Associate Professor Jonathan Shock (interim director, UCT AI Initiative) framed the mission as societal: tools built for Africa can be more robust globally when they confront multilingual datasets, infrastructural constraints, and diverse institutions head‑on.
The keynote by Dr Chinasa Okolo urged reframing AI safety through African leadership, warning that global initiatives remain incomplete without it. This dovetails with the growing recognition (across the UN, OECD, and national AI safety institutes) that AI governance must be inclusive to be legitimate and effective.
The State of AI Safety, Peace & Security
1) From frontier risks to lived risks. Global debates often prioritise existential scenarios. Africa’s near‑term exposure runs through elections, information integrity, biometric systems, border/security tech, and resource governance. Ground‑truthing evaluations in African languages and dialects is table stakes for any credible safety regime.
2) Standards are global; adoption is local. Frameworks like the OECD AI Principles and the Bletchley track set direction, but impact depends on regulatory capacity, procurement rules, and testing infrastructure on the ground. The UCT hub’s capacity‑building mandate is therefore decisive.
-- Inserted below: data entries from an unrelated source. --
import Summits.CriticalPhenomena.PercolationContinuityZ3.Theorems.Transplant.SkelFrm1RootHoldsQDKV
import Summits.CriticalPhenomena.PercolationContinuityZ3.Theorems.Transplant.SkelFrmBChoiceRootCrossY
import Summits.CriticalPhenomena.PercolationContinuityZ3.Theorems.Transplant.SkelFrmBChoiceRootClearRW
import Summits.CriticalPhenomena.PercolationContinuityZ3.Theorems.Transplant.SkelFrmBChoiceBridge0
import Summits.CriticalPhenomena.PercolationContinuityZ3.Theorems.Transplant.SkelFrmBChoiceHopFoot
import Summits.CriticalPhenomena.PercolationContinuityZ3.Theorems.Transplant.SkelFrmBChoiceRootLanding2
import Summits.CriticalPhenomena.PercolationContinuityZ3.Theorems.Transplant.SkelFrmBChoiceRootDepthR
import Summits.CriticalPhenomena.PercolationContinuityZ3.Theorems.Transplant.SkelFrmBChoiceRootLen
import Summits.CriticalPhenomena.PercolationContinuityZ3.Theorems.Transplant.SkelFrmBParamsSlotsST
import HarnessLib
3) Security isn’t just ‘cyber’. AI intersects with peacekeeping, surveillance, and humanitarian response—from mapping conflict risks to deepfake‑driven escalation. Safety for Africa must span defence, justice, civic tech, and media ecosystems.
4) The compute question. AI safety research and evaluation require access to models and compute. By anchoring in a research university tied into networks like AI4D (IDRC) and CAIR, the hub can broker access, benchmarking, and red‑teaming without outsourcing Africa’s voice.
5) Economics of trust. Markets reward vendors who can show compliance‑by‑design. Expect demand for auditable datasets, bias and safety evaluations, and model cards that actually reflect African use cases.
University leadership: Prof Mosa Moshabela underscored UCT’s responsibility to ensure AI tools are developed responsibly and inclusively.
International partners: Emily Middleton (UK DSIT) highlighted Africa’s under‑representation despite high exposure to AI risks; Maggie Gómez Vélez (IDRC) placed the hub within a network of 13 AI4D labs.
African research voices: Dr Chinasa Okolo called for multilingual evaluation and public participation, challenging Western‑centric safety frames.
UCT AI Initiative: Assoc Prof Jonathan Shock emphasised that African diversity is an asset—systems that work here are likely to be more resilient globally.


UCT’s hub marks a pragmatic turn in global AI governance: African‑led standards, datasets, and evaluations that speak to real‑world risks in elections, security, and public services. If the work stays resourced and connected to industry/regulators, this initiative can shift the centre of gravity from rhetoric to testable, exportable practice, with Africa setting the pace.